Runtime recording#

As explained in Tracepoint section, CARET records meta-information at initialization and reduces tracepoint data as much as possible at runtime. This allows for a low overhead at runtime, but recording including meta-information requires a LTTng session before running the application.

CARET requires a set of recorded data to have meta-information and timestamps on events.
To allow users to start session anytime when they want, CARET stores meta-information into disk when recording session starts. To stop and restart recording session, CARET holds meta-information on memory until a target application is terminated.

This section explains the details of runtime recording feature.

Basic idea#

Runtime recording is a feature that holds initialization information on memory and stores it to trace data after recording session starts. It let user start recording session anytime.

For this feature, each tracepoint has three states as below.

WAIT state
- Obtain information on running applications and store trace data in memory.
PREPARE state
- Record stored trace data as LTTng tracepoints (delayed recording).
RECORD state
- Record runtime trace data as LTTng trace points (synchronous recording).
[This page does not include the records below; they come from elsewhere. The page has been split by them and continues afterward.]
import Summits.Schanuel.Schanuel.Theorems.ZilberEacParamCurveRayRoots
import Summits.Schanuel.Schanuel.Theorems.ZilberEacGraphCurveEscapePolyLemmas
import HarnessLib

/-!
# Polynomially parametrised base curves, IX: the directional escape engine with polynomial
# coefficients (towards NON-SPLIT surfaces over a polynomial curve)

HONEST FRAMING.  Cell `pub-schanuel` (Zilber's Exponential-Algebraic Closedness, case ladder;
host summit Schanuel), seat 2, gen 19.  Over a polynomial curve `C = g(ℂ)` the surfaces of
Mantova–Masser's case need not be products: `W = {(g(t), y) : Q(t; y₀, y₁) = 0}` with the fibre
curve moving with the parameter.  Along `C`, `Q(t; e^{g₀(t)}, e^{g₁(t)}) = Σ_m c_m t^{m₀}
e^{m₁ g₀(t) + m₂ g₁(t)}` is an exponential sum with POLYNOMIAL coefficients in `t`; this file ports
gen 16's engine with polynomial coefficients (`exists_escape_zeros_poly`) to the directional setting
of file III: `exists_escape_zeros_poly_dir`.  The density theorems built on it are instances of
Mantova–Masser's OPEN question (PLMS 2024, §1 p. 5); NOT Schanuel's conjecture (neither used nor
implied; EAC ⇏ SC); `EC(3,2)` stays OPEN.

THE ENGINE.  `R` of degree `d ≥ 2` with a root direction `ω` (`lc(R) ω^d = ±2πi`); `G` of degree
`m ≥ 1` with `Re(lc(G) ω^m) < 0`; coefficients `q_j ∈ ℂ[t]` of degree `≤ n` whose top polynomial
`Σ_j [tⁿ]q_j X^{e_j}` is nonzero with a root `θ ≠ 0`; `E` entire with
`‖E(t)‖ ≤ C_B (1 + ‖t‖)^N e^{δ Re G(t)}` for `Re G(t) ≤ 0`, `|Re R(t)| ≤ B`.  Then
`Σ_j q_j(t) e^{e_j R(t)} + E(t)` has zeros `t_k` with `Re G(t_k) ≤ -L_k`, `‖G(t_k)‖ ≤ A L_k`,
`L_k → ∞`.  Proof = gen 16's (rescaling by `z₀ⁿ`, coefficient tails `≤ K_j/‖z₀‖`) with the stage
roots ON the ray (file II) so that `Re G ≤ -(A₀/2)(k+1)^m` on the unit disc around them, which beats
the polynomial weight `(1 + ‖t‖)^N`.
-/

noncomputable section

open Filter Topology Metric Set Complex Polynomial
open Literature.ModelTheory.Zilber

set_option linter.dupNamespace false

namespace Summit.Schanuel.Schanuel.Theorems

/-! ## Part B. The engine with polynomial coefficients -/

/-- **The directional escape engine with polynomial coefficients.**  See the module docstring.
(new) -/
theorem exists_escape_zeros_poly_dir {ι : Type*} (R G : Polynomial ℂ) (hd : 2 ≤ R.natDegree)
    (hm : 1 ≤ G.natDegree) (J : Finset ι) (q : ι → Polynomial ℂ) (e : ι → ℕ) (n : ℕ)
    (hq : ∀ j ∈ J, (q j).natDegree ≤ n) {θ : ℂ} (hθ0 : θ ≠ 0)
    (hθ : (∑ j ∈ J, Polynomial.C ((q j).coeff n) * Polynomial.X ^ (e j)).eval θ = 0)
    (hQ : (∑ j ∈ J, Polynomial.C ((q j).coeff n) * Polynomial.X ^ (e j)) ≠ 0)
    (ω : ℂ) (s : ℤ) (hs : s = 1 ∨ s = -1)
    (hω : R.leadingCoeff * ω ^ R.natDegree = 2 * Real.pi * I * s)
    (hdir : (G.leadingCoeff * ω ^ G.natDegree).re < 0)
    (E : ℂ → ℂ) (hE : Differentiable ℂ E) {δ : ℝ} (hδ : 0 < δ)
    (hEb : ∀ B : ℝ, ∃ C : ℝ, 0 ≤ C ∧ ∃ N : ℕ,
      ∀ t : ℂ, (G.eval t).re ≤ 0 → |(R.eval t).re| ≤ B →
        ‖E t‖ ≤ C * (1 + ‖t‖) ^ N * Real.exp (δ * (G.eval t).re)) :
    ∃ (t : ℕ → ℂ) (L : ℕ → ℝ) (A : ℝ), Tendsto L atTop atTop ∧
      ∀ k, (∑ j ∈ J, (q j).eval (t k) * exp (R.eval (t k)) ^ (e j)) + E (t k) = 0 ∧
        (G.eval (t k)).re ≤ -L k ∧ ‖G.eval (t k)‖ ≤ A * L k := by
  classical
  -- notation
  set Qt : Polynomial ℂ := ∑ j ∈ J, Polynomial.C ((q j).coeff n) * Polynomial.X ^ (e j) with hQt
  set d : ℕ := R.natDegree with hd_def
  set a : ℂ := R.leadingCoeff with ha_def
  set ℓ : Polynomial ℂ := R.eraseLead with hℓ_def
  have hR0 : R ≠ 0 := by
    rintro rfl
    rw [hd_def, Polynomial.natDegree_zero] at hd
    omega
  have ha0 : a ≠ 0 := Polynomial.leadingCoeff_ne_zero.2 hR0
  have hapos : 0 < ‖a‖ := norm_pos_iff.2 ha0
  set c₀ : ℂ := Complex.log θ with hc₀_def
  have hc₀ : exp c₀ = θ := Complex.exp_log hθ0
  -- the limit function `h(u) = Q_top(θ e^u)`
  set h : ℂ → ℂ := fun u => Qt.eval (θ * exp u) with hh_def
  have hh : Differentiable ℂ h :=
    (Polynomial.differentiable Qt).comp ((differentiable_const θ).mul differentiable_exp)
  have hh0 : h 0 = 0 := by
    simp only [hh_def, Complex.exp_zero, mul_one]; exact hθ
  have hhne : ∃ u, h u ≠ 0 := by
    by_contra hall
    push Not at hall
    have hinf : Set.Infinite {x : ℂ | Qt.IsRoot x} := by
      have hinj : Function.Injective (fun t : ℝ => θ * exp (t : ℂ)) := by
        intro t₁ t₂ ht
        have h1 : exp (t₁ : ℂ) = exp (t₂ : ℂ) := mul_left_cancel₀ hθ0 ht
        have h2 : Real.exp t₁ = Real.exp t₂ := by
          have := congrArg norm h1
          rwa [Complex.norm_exp, Complex.norm_exp, Complex.ofReal_re, Complex.ofReal_re] at this
        exact Real.exp_injective h2
      have hsub : Set.range (fun t : ℝ => θ * exp (t : ℂ)) ⊆ {x : ℂ | Qt.IsRoot x} := by
        rintro _ ⟨t, rfl⟩
        exact hall t
      exact (Set.infinite_range_of_injective hinj).mono hsub
    exact hQ (Polynomial.eq_zero_of_infinite_isRoot Qt hinf)
  -- the stage roots
  obtain ⟨z₀, Λ, Λ', A, hΛ, hΛ', hΛnn, hΛ'nn, hdecay, hz₀all⟩ :=
    exists_ray_roots R G hd hm ω s hs hω hdir c₀
  have hz₀θ : ∀ j, exp (R.eval (z₀ j)) = θ := fun j => by rw [(hz₀all j).1, hc₀]
  have hz₀re : ∀ j, (R.eval (z₀ j)).re = Real.log ‖θ‖ := fun j => by
    rw [(hz₀all j).2.1, hc₀_def, Complex.log_re]
  have hz₀1 : ∀ j, 1 ≤ ‖z₀ j‖ := fun j => (hz₀all j).2.2.1
  have hz₀2 : ∀ j, 2 ≤ ‖a‖ * ‖z₀ j‖ := fun j => (hz₀all j).2.2.2.1
  have hz₀low : ∀ j, Λ j / 3 ≤ ‖z₀ j‖ := fun j => (hz₀all j).2.2.2.2.1
  have hz₀up : ∀ j, ‖z₀ j‖ ≤ 3 * Λ j := fun j => (hz₀all j).2.2.2.2.2.1
  have hz₀G : ∀ j (z : ℂ), ‖z - z₀ j‖ ≤ 1 → (G.eval z).re ≤ -Λ' j ∧ ‖G.eval z‖ ≤ A * Λ' j :=
    fun j => (hz₀all j).2.2.2.2.2.2
  have hz₀ne : ∀ j, z₀ j ≠ 0 := fun j => norm_pos_iff.1 (by linarith [hz₀1 j])
  -- the remainder constant and the local coordinates
  set K : ℝ := 1 / ‖a‖ + coeffNormSum ℓ * ((d - 1 : ℕ) : ℝ) * 2 ^ (d - 1) / ‖a‖ with hK_def
  set φ : ℕ → ℂ → ℂ := fun j u =>
    z₀ j * exp (u / ((R.natDegree : ℂ) * (R.leadingCoeff * z₀ j ^ R.natDegree))) with hφ_def
  have hRem : ∀ j (u : ℂ), ‖u‖ ≤ 1 → ‖R.eval (φ j u) - R.eval (z₀ j) - u‖ ≤ K / ‖z₀ j‖ :=
    fun j u hu => norm_gceRem_le hd (hz₀1 j) (hz₀2 j) hu
  have hdisp : ∀ j (u : ℂ), ‖u‖ ≤ 1 → ‖φ j u - z₀ j‖ ≤ 1 := fun j u hu => by
    obtain ⟨h1, h2⟩ := norm_gcePhi_sub_le (R := R) (z₀ := z₀ j) hd (hz₀1 j) (hz₀2 j) hu
    exact h1.trans h2
  have hz₀norm : Tendsto (fun j => ‖z₀ j‖) atTop atTop :=
    tendsto_atTop_mono (fun j => hz₀low j) (hΛ.atTop_div_const (by norm_num : (0 : ℝ) < 3))
  -- coefficient ratios
  set Kq : ι → ℝ := fun j =>
    (coeffNormSum (q j) + coeffNormSum (q j).eraseLead + n * ‖(q j).coeff n‖) * 2 ^ n with hKq
  have hKq0 : ∀ j, 0 ≤ Kq j := fun j => by
    have := coeffNormSum_nonneg (q j); have := coeffNormSum_nonneg (q j).eraseLead
    simp only [hKq]; positivity
  have hratio : ∀ j ∈ J, ∀ i (u : ℂ), ‖u‖ ≤ 1 →
      ‖(q j).eval (φ i u) / z₀ i ^ n - (q j).coeff n‖ ≤ Kq j / ‖z₀ i‖ :=
    fun j hj i u hu => norm_eval_div_pow_sub_coeff_le (q j) (hq j hj) (hz₀1 i) (hdisp i u hu)
  -- the rescaled functions
  set g : ℂ → ℂ := fun z => (∑ j ∈ J, (q j).eval z * exp (R.eval z) ^ (e j)) + E z with hg_def
  set Gf : ℕ → ℂ → ℂ := fun i u => g (φ i u) / z₀ i ^ n with hGf_def
  have hgdiff : Differentiable ℂ g := by
    refine (Differentiable.fun_sum fun j _ => ?_).add hE
    exact (Polynomial.differentiable _).mul ((Polynomial.differentiable R).cexp.pow _)
  have hGfdiff : ∀ i, Differentiable ℂ (Gf i) := by
    intro i
    have hφ : Differentiable ℂ (φ i) := differentiable_gcePhi R (z₀ i)
    exact (hgdiff.comp hφ).div_const _
  have hkey : ∀ i (u : ℂ), exp (R.eval (φ i u)) =
      θ * exp (u + (R.eval (φ i u) - R.eval (z₀ i) - u)) := by
    intro i u
    rw [← hz₀θ i, ← Complex.exp_add]
    congr 1
    ring
  -- uniform approximation on `closedBall 0 1`
  obtain ⟨C, hC0, N, hC⟩ := hEb (|Real.log ‖θ‖| + 2)
  set W : ℝ := ‖θ‖ * Real.exp 2 with hW
  have hunif : ∀ η : ℝ, 0 < η → ∀ᶠ i in atTop, ∀ u ∈ closedBall (0 : ℂ) 1, ‖Gf i u - h u‖ < η := by
    intro η hη
    have hη3 : 0 < η / 3 := by positivity
    obtain ⟨β, hβ, hβh⟩ := Metric.uniformContinuousOn_iff.1
      ((isCompact_closedBall (0 : ℂ) 2).uniformContinuousOn_of_continuous hh.continuous.continuousOn)
      (η / 3) hη3
    have hevR : ∀ᶠ i in atTop, K / ‖z₀ i‖ < min β 1 :=
      (tendsto_const_nhds.div_atTop hz₀norm).eventually (gt_mem_nhds (lt_min hβ zero_lt_one))
    have hevT : ∀ᶠ i in atTop, (∑ j ∈ J, Kq j * W ^ (e j)) / ‖z₀ i‖ < η / 3 :=
      (tendsto_const_nhds.div_atTop hz₀norm).eventually (gt_mem_nhds hη3)
    have hevE : ∀ᶠ i in atTop, C * ((2 + 3 * Λ i) ^ N * Real.exp (-(δ * Λ' i))) < η / 3 := by
      have h1 := (hdecay N δ hδ).const_mul C
      rw [mul_zero] at h1
      exact h1.eventually (gt_mem_nhds hη3)
    filter_upwards [hevR, hevT, hevE] with i hiR hiT hiE u hu
    rw [mem_closedBall, dist_zero_right] at hu
    set ρ : ℂ := R.eval (φ i u) - R.eval (z₀ i) - u with hρ_def
    have hRem1 : ‖ρ‖ < min β 1 := (hRem i u hu).trans_lt hiR
    have hRemβ : ‖ρ‖ < β := hRem1.trans_le (min_le_left _ _)
    have hRem1' : ‖ρ‖ ≤ 1 := (hRem1.trans_le (min_le_right _ _)).le
    have hw : ‖θ * exp (u + ρ)‖ ≤ W := by
      rw [norm_mul, Complex.norm_exp, hW]
      refine mul_le_mul_of_nonneg_left (Real.exp_le_exp.2 ?_) (norm_nonneg _)
      have := re_le_norm (u + ρ)
      have := norm_add_le u ρ
      linarith
    -- (1) the top term
    have hQterm : ‖Qt.eval (θ * exp (u + ρ)) - h u‖ < η / 3 := by
      have hmem1 : u + ρ ∈ closedBall (0 : ℂ) 2 := by
        rw [mem_closedBall, dist_zero_right]
        exact (norm_add_le _ _).trans (by linarith)
      have hmem2 : u ∈ closedBall (0 : ℂ) 2 := by
        rw [mem_closedBall, dist_zero_right]; linarith
      have hdist : dist (u + ρ) u < β := by
        rw [dist_eq_norm, add_sub_cancel_left]; exact hRemβ
      have := hβh _ hmem1 _ hmem2 hdist
      rwa [dist_eq_norm] at this
    -- (2) the coefficient-tail term
    have hTterm :
        ‖∑ j ∈ J, ((q j).eval (φ i u) / z₀ i ^ n - (q j).coeff n) * (θ * exp (u + ρ)) ^ (e j)‖
        < η / 3 := by
      refine lt_of_le_of_lt ?_ hiT
      rw [Finset.sum_div]
      refine (norm_sum_le _ _).trans (Finset.sum_le_sum fun j hj => ?_)
      rw [norm_mul, norm_pow]
      calc ‖(q j).eval (φ i u) / z₀ i ^ n - (q j).coeff n‖ * ‖θ * exp (u + ρ)‖ ^ (e j)
          ≤ Kq j / ‖z₀ i‖ * W ^ (e j) :=
            mul_le_mul (hratio j hj i u hu) (pow_le_pow_left₀ (norm_nonneg _) hw (e j))
              (by positivity) (div_nonneg (hKq0 j) (norm_nonneg _))
        _ = Kq j * W ^ (e j) / ‖z₀ i‖ := by ring
    -- (3) the `E`-term
    have hEterm : ‖E (φ i u) / z₀ i ^ n‖ < η / 3 := by
      have hGre : (G.eval (φ i u)).re ≤ -Λ' i := (hz₀G i (φ i u) (hdisp i u hu)).1
      have hre0 : (G.eval (φ i u)).re ≤ 0 := hGre.trans (by linarith [hΛ'nn i])
      have hReR : |(R.eval (φ i u)).re| ≤ |Real.log ‖θ‖| + 2 := by
        have e1 : (R.eval (φ i u)).re = Real.log ‖θ‖ + (u.re + ρ.re) := by
          rw [← hz₀re i, ← Complex.add_re, ← Complex.add_re]
          congr 1
          rw [hρ_def]; ring
        rw [e1]
        have h1 := abs_re_le_norm u
        have h2 := abs_re_le_norm ρ
        have h3 := abs_add_le (Real.log ‖θ‖) (u.re + ρ.re)
        have h4 := abs_add_le u.re ρ.re
        linarith
      have h5 := hC _ hre0 hReR
      have hnorm : ‖φ i u‖ ≤ 1 + 3 * Λ i := by
        have := norm_le_insert' (φ i u) (z₀ i)
        linarith [hdisp i u hu, hz₀up i]
      have hden : 1 ≤ ‖z₀ i ^ n‖ := by rw [norm_pow]; exact one_le_pow₀ (hz₀1 i)
      have hδre : δ * (G.eval (φ i u)).re ≤ -(δ * Λ' i) := by
        have := mul_le_mul_of_nonneg_left hGre hδ.le
        linarith
      rw [norm_div]
      calc ‖E (φ i u)‖ / ‖z₀ i ^ n‖ ≤ ‖E (φ i u)‖ := div_le_self (norm_nonneg _) hden
        _ ≤ C * (1 + ‖φ i u‖) ^ N * Real.exp (δ * (G.eval (φ i u)).re) := h5
        _ ≤ C * ((2 + 3 * Λ i) ^ N * Real.exp (-(δ * Λ' i))) := by
            rw [mul_assoc]
            refine mul_le_mul_of_nonneg_left ?_ hC0
            exact mul_le_mul (pow_le_pow_left₀ (by positivity) (by linarith) N)
              (Real.exp_le_exp.2 hδre) (Real.exp_nonneg _)
              (pow_nonneg (by linarith [hΛnn i]) N)
        _ < η / 3 := hiE
    -- assemble
    have hGsplit : Gf i u - h u = (Qt.eval (θ * exp (u + ρ)) - h u) +
        (∑ j ∈ J, ((q j).eval (φ i u) / z₀ i ^ n - (q j).coeff n) * (θ * exp (u + ρ)) ^ (e j)) +
        E (φ i u) / z₀ i ^ n := by
      have hQte : Qt.eval (θ * exp (u + ρ)) =
          ∑ j ∈ J, (q j).coeff n * (θ * exp (u + ρ)) ^ (e j) := by
        rw [hQt, Polynomial.eval_finsetSum]
        refine Finset.sum_congr rfl fun j _ => ?_
        rw [Polynomial.eval_mul, Polynomial.eval_C, Polynomial.eval_pow, Polynomial.eval_X]
      rw [hGf_def, hg_def]
      simp only []
      rw [add_div, Finset.sum_div, hkey i u, hQte]
      have : ∑ j ∈ J, (q j).eval (φ i u) * (θ * exp (u + ρ)) ^ (e j) / z₀ i ^ n =
          ∑ j ∈ J, ((q j).eval (φ i u) / z₀ i ^ n - (q j).coeff n) * (θ * exp (u + ρ)) ^ (e j) +
            ∑ j ∈ J, (q j).coeff n * (θ * exp (u + ρ)) ^ (e j) := by
        rw [← Finset.sum_add_distrib]
        refine Finset.sum_congr rfl fun j _ => ?_
        ring
      rw [this]
      ring
    rw [hGsplit]
    calc ‖(Qt.eval (θ * exp (u + ρ)) - h u) +
          (∑ j ∈ J, ((q j).eval (φ i u) / z₀ i ^ n - (q j).coeff n) * (θ * exp (u + ρ)) ^ (e j)) +
          E (φ i u) / z₀ i ^ n‖
        ≤ ‖Qt.eval (θ * exp (u + ρ)) - h u‖ +
          ‖∑ j ∈ J, ((q j).eval (φ i u) / z₀ i ^ n - (q j).coeff n) * (θ * exp (u + ρ)) ^ (e j)‖ +
          ‖E (φ i u) / z₀ i ^ n‖ := norm_add₃_le
      _ < η / 3 + η / 3 + η / 3 := by gcongr
      _ = η := by ring
  -- persistence
  have hzeros := eventually_exists_zero_of_unif_approx hh hhne hh0 hGfdiff zero_lt_one hunif
  obtain ⟨K₁, hK₁⟩ := eventually_atTop.1 hzeros
  have hsol : ∀ k : ℕ, ∃ u : ℂ, ‖u‖ ≤ 1 ∧ Gf (k + K₁) u = 0 := by
    intro k
    obtain ⟨u, hu, hu0⟩ := hK₁ (k + K₁) (Nat.le_add_left _ _)
    rw [mem_ball, dist_zero_right] at hu
    exact ⟨u, hu.le, hu0⟩
  choose u hu1 hu0 using hsol
  refine ⟨fun k => φ (k + K₁) (u k), fun k => Λ' (k + K₁), A, hΛ'.comp (tendsto_add_atTop_nat K₁),
    fun k => ⟨?_, (hz₀G (k + K₁) _ (hdisp _ _ (hu1 k))).1, (hz₀G (k + K₁) _ (hdisp _ _ (hu1 k))).2⟩⟩
  have h0 := hu0 k
  have hzn : z₀ (k + K₁) ^ n ≠ 0 := pow_ne_zero _ (hz₀ne _)
  have : g (φ (k + K₁) (u k)) = 0 := by
    rw [hGf_def] at h0
    exact (div_eq_zero_iff.1 h0).resolve_right hzn
  simpa [hg_def] using this

end Summit.Schanuel.Schanuel.Theorems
A dedicated-node, named as trace node, is executed per ROS 2 process to manage the state. A trace node is executed on a dedicated thread along with threads for ordinary nodes. It is created when application is launched.

Notice

A trace node runs on a thread created via function hooking. This thread is created even if a ROS 2 process is not implemented with rclcpp. A trace node thread is created if a ROS 2 process is implemented with rclpy, and it control the states as well. Though the trace node runs on a Python-based node, recording events for the node is not performed correctly. Only initialization tracepoints are recorded. Python serves Global Interpreter Lock (GIL) mechanism, but a trace node runs on a asynchronous thead which is not blocked by GIL.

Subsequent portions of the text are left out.